MPs call for speed up of legislation on non-surgical procedures and labelling of retouched images
MPs from Parliament's Health and Social Care Committee have called on the Government to speed up the introduction of regulation of non-surgical cosmetic procedures and for the labelling of retouched images.
The calls follow the publication earlier this year of a report that examines the impact of body image on mental and physical health, which identified a rise in body image dissatisfaction as the driver behind the rise in non-surgical cosmetic procedures, which is a market that to date has remained largely unregulated.
The Government has new powers to introduce a licensing regime for non-surgical cosmetic procedures, however a consultation on what that regime should look like is still awaited.
Health and Social Care Committee Chair Rt Hon Jeremy Hunt said a timetable was now urgently required: “The government must act urgently to end the situation where anyone can carry out non-surgical cosmetic procedures, regardless of training or qualifications. We heard of some distressing experiences – a conveyor belt approach with procedures carried out with no questions asked, procedures that have gone wrong, the use of filthy premises.
"It was clear throughout our inquiry that some groups are particularly vulnerable to exploitation in this growing market that has gone largely unregulated. We need a timetable now for a licensing regime with patient safety at its centre to reduce those risks.
"We hope that ministers will listen to our recommendations and set about creating the safety standards that anyone seeking treatment has a right to expect.”
In its recommendations for legislation for non-surgical cosmetics procedures, the report suggests:
- A licensing regime for non-surgical cosmetic procedures to include a commitment to a two-part consent process for anyone considering having a non-surgical cosmetic procedure, including, at a minimum, a full medical and mental health history, as well as a mandatory 48-hour cooling off period between the consent process and undergoing the procedure.

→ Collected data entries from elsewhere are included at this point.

/-- **Functoriality on isomorphisms of pairs** (unconditional). [cite: MochizukiAbsTopIII2015, Definition 3.1 (iii) p.68] -/
def Iso.tlgUnits (e : GaloisMonoidPair.Iso P Q) (hP : IsMLFGaloisMonoidPair .TLG P)
    (hQ : IsMLFGaloisMonoidPair .TLG Q) : GaloisMonoidPair.Iso (P.tlgUnitsPair hP) (Q.tlgUnitsPair hQ) where
  isoPi := e.isoPi
  isoM :=
    { toFun := fun m => ⟨e.isoM m, (isIntrinsicUnit_iff_of_iso e (m : P.M)).mp m.2⟩
      invFun := fun m => ⟨e.isoM.symm m, (isIntrinsicUnit_iff_of_iso e.symm (m : Q.M)).mp m.2⟩
      left_inv := fun m => Subtype.ext (e.isoM.symm_apply_apply (m : P.M))
      right_inv := fun m => Subtype.ext (e.isoM.apply_symm_apply (m : Q.M))
      map_mul' := fun m m' => Subtype.ext (map_mul e.isoM (m : P.M) (m' : P.M)) }
  smul_comm g m := Subtype.ext (e.smul_comm g (m : P.M))

/-- The Galois component of `e.tlgUnits` is that of `e`. [cite: MochizukiAbsTopIII2015, Definition 3.1 (iii) p.68] -/
@[simp] theorem Iso.tlgUnits_isoPi (e : GaloisMonoidPair.Iso P Q) (hP hQ) :
    (e.tlgUnits hP hQ).isoPi = e.isoPi := rfl

end GaloisMonoidPair

namespace ModelMLFGaloisData

variable (C : MLFClosure.{u}) (D : ModelMLFGaloisData C.k C.K) {P : GaloisMonoidPair.{u}}

/-- **On the model the functor is Def 3.1 (i)**: an isomorphism `(Π_k ↷ k̄^×) ⥲ P` induces
`(Π_k ↷ 𝒪_k̄^×) ⥲ (Π_P ↷ 𝒪^×(P))`. [cite: MochizukiAbsTopIII2015, Definition 3.1 (iii) p.68] -/
def isoTLGUnitsOfModel (e : GaloisMonoidPair.Iso D.tlgPair P) (hP : IsMLFGaloisMonoidPair .TLG P) :
    GaloisMonoidPair.Iso D.tcgPair (P.tlgUnitsPair hP) where
  isoPi := e.isoPi
  isoM :=
    { toFun := fun u =>
        ⟨e.isoM ⟨(u : C.K), mem_nonZeroDivisors_of_ne_zero ((mem_unitSubmonoid_iff C.k C.K).mp u.2).1⟩,
          (GaloisMonoidPair.isIntrinsicUnit_iff_of_iso e _).mp ((D.isIntrinsicUnit_tlgPair_iff C _).mpr u.2)⟩
      invFun := fun y =>
        ⟨((e.isoM.symm (y : P.M) : D.tlgPair.M) : C.K),
          (D.isIntrinsicUnit_tlgPair_iff C _).mp
            ((GaloisMonoidPair.isIntrinsicUnit_iff_of_iso e.symm (y : P.M)).mp y.2)⟩
      left_inv := fun u => Subtype.ext (by
        change ((e.isoM.symm (e.isoM _) : D.tlgPair.M) : C.K) = (u : C.K)
        rw [e.isoM.symm_apply_apply])
      right_inv := fun y => Subtype.ext (by
        change e.isoM ⟨((e.isoM.symm (y : P.M) : D.tlgPair.M) : C.K), _⟩ = (y : P.M)
        have : (⟨((e.isoM.symm (y : P.M) : D.tlgPair.M) : C.K),
            mem_nonZeroDivisors_of_ne_zero ((mem_unitSubmonoid_iff C.k C.K).mp
              ((D.isIntrinsicUnit_tlgPair_iff C _).mp
                ((GaloisMonoidPair.isIntrinsicUnit_iff_of_iso e.symm (y : P.M)).mp y.2))).1⟩ : D.tlgPair.M) =
            e.isoM.symm (y : P.M) := Subtype.ext rfl
        rw [this, e.isoM.apply_symm_apply])
      map_mul' := fun u v => Subtype.ext (by
        change e.isoM _ = e.isoM _ * e.isoM _
        rw [← map_mul]
        rfl) }
  smul_comm g u := Subtype.ext (e.smul_comm g
    ⟨(u : C.K), mem_nonZeroDivisors_of_ne_zero ((mem_unitSubmonoid_iff C.k C.K).mp u.2).1⟩)

/-- **Def 3.1 (iii) preserves MLF-Galois pairs, `TLG ↦ TCG`.** [cite: MochizukiAbsTopIII2015, Definition 3.1 (iii) p.68] -/
theorem _root_.Literature.AnabelianGeometry.AbsoluteAnabelian.GaloisMonoidPair.isMLFGaloisMonoidPair_TCG_tlgUnitsPair
    {P : GaloisMonoidPair.{u}} (hP : IsMLFGaloisMonoidPair .TLG P) :
    IsMLFGaloisMonoidPair .TCG (P.tlgUnitsPair hP) := by
  obtain ⟨C, D, Q₀, hQ₀, ⟨e⟩⟩ := hP.exists_model
  have hQ' : D.tlgPair = Q₀ := Option.some_injective _ (D.monoidPair_TLG.symm.trans hQ₀)
  subst hQ'
  exact ⟨⟨C, D, D.tcgPair, D.monoidPair_TCG, ⟨isoTLGUnitsOfModel C D e hP⟩⟩⟩

/-- For the model `TLG`-pair, an element of `Π_k` fixing every unit `𝒪_k̄^×` acts trivially on `k̄^×`
(**`G_k` acts faithfully on `𝒪_k̄^×`**: a non-unit integer `z` has `1 + z ∈ 𝒪_k̄^×`, and every element of
`k̄^×` is an integer or the inverse of one). [cite: MochizukiAbsTopIII2015, Definition 3.1 (ii) p.67] -/
theorem tlgPair_smul_eq_of_forall_unit (g : D.tlgPair.Pi)
    (h : ∀ x : D.tlgPair.M, (x : C.K) ∈ unitSubmonoid C.k C.K → g • x = x) (x : D.tlgPair.M) :
    g • x = x := by
  have hunit : ∀ z ∈ unitSubmonoid C.k C.K, D.aug g z = z := fun z hz =>
    congrArg Subtype.val (h ⟨z, mem_nonZeroDivisors_of_ne_zero ((mem_unitSubmonoid_iff C.k C.K).mp hz).1⟩ hz)
  have hint : ∀ z ∈ nonzeroIntegers C.k C.K, D.aug g z = z := by
    intro z hz
    by_cases hzu : z ∈ unitSubmonoid C.k C.K
    · exact hunit z hzu
    · have h1 := hunit (1 + z) (one_add_mem_unitSubmonoid_of_mem_integersClosure C hz.1 hzu)
      rw [map_add, map_one] at h1
      exact add_left_cancel h1
  apply Subtype.ext
  change D.aug g • (x : C.K) = x
  rcases C.mem_nonzeroIntegers_or_inv_mem (nonZeroDivisors.coe_ne_zero x) with hx | hx
  · exact hint _ hx
  · have h2 := hint _ hx
    rw [map_inv₀] at h2
    exact inv_injective h2

end ModelMLFGaloisData

namespace GaloisMonoidPair

variable {P Q R : GaloisMonoidPair.{u}}

/-- **The arithmetic quotients of `(Π ↷ M)` and `(Π ↷ 𝒪^×)` agree** for an MLF-Galois `TLG`-pair
(transport of `tlgPair_smul_eq_of_forall_unit`). [cite: MochizukiAbsTopIII2015, Definition 3.1 (ii) p.67] -/
theorem actionKer_tlgUnitsPair (hP : IsMLFGaloisMonoidPair .TLG P) : (P.tlgUnitsPair hP).actionKer = P.actionKer := by
  obtain ⟨C, D, Q₀, hQ₀, ⟨e⟩⟩ := hP.exists_model
  have hQ' : D.tlgPair = Q₀ := Option.some_injective _ (D.monoidPair_TLG.symm.trans hQ₀)
  subst hQ'
  ext g
  rw [GaloisMonoidPair.mem_actionKer_iff, GaloisMonoidPair.mem_actionKer_iff]
  constructor
  · intro h x
    obtain ⟨g₀, rfl⟩ := e.isoPi.surjective g
    have hx : e.isoM (e.isoM.symm x) = x := e.isoM.apply_symm_apply x
    rw [← hx, ← e.smul_comm]
    congr 1
    refine D.tlgPair_smul_eq_of_forall_unit C g₀ (fun z hz => ?_) _
    have hz' : P.IsIntrinsicUnit (e.isoM z) :=
      (isIntrinsicUnit_iff_of_iso e z).mp ((D.isIntrinsicUnit_tlgPair_iff C z).mpr hz)
    have h1 := congrArg Subtype.val (h ⟨e.isoM z, hz'⟩)
    change e.isoPi g₀ • e.isoM z = e.isoM z at h1
    rw [← e.smul_comm] at h1
    exact e.isoM.injective h1
  · intro h m
    exact Subtype.ext (h (m : P.M))

end GaloisMonoidPair

end Literature.AnabelianGeometry.AbsoluteAnabelian

end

- Specific premises standards for all beauty salons and non-CQC registered premises providing non-surgical cosmetic procedures. Local Authority Enforcement Officers should be given extended powers to enforce compliance with a nationally agreed set of premises standards.
- A minimum standard to be met in regards to the education and training of practitioners who perform non-surgical cosmetic procedures. The Professional Standards Authority should be given the power to oversee a register of approved training providers. All training providers should have to meet an Ofqual-regulated standard.
- A review of the licencing of dermal fillers to be prescription-only substances, in line with Botox, in order to provide more protection for people undertaking procedures involving dermal fillers.
- The establishment of a "Non-Surgical Cosmetic Procedures" safety taskforce that comprises each of the regulatory bodies that have input into the sector, including the MHRA, the nine statutory bodies, the ASA and stakeholders like the JCCP, Save Face and other industry bodies. This taskforce’s remit should be centred on patient safety and should include, but not be limited to, examining the issues of remote prescribing, appropriateness of premises, education and training standards as well as accountability and governance.
The report said it welcomed the decision to ban the advertising of non-surgical cosmetic procedures to under-18s
MPs on the Health and Social Care Committee also say that legislation should include the requirement for "doctored" commercial images, including digitally altered influencer content, to be clearly labelled. The MPs have called on the Government to work with advertisers to feature a wider variety of body aesthetics, and work with industry and the ASA to encourage advertisers and influencers not to doctor their images.
"We believe the Government should introduce legislation that ensures commercial images are labelled with a logo where any part of the body, including its proportions and skin tone, are digitally altered," the MPs recommend.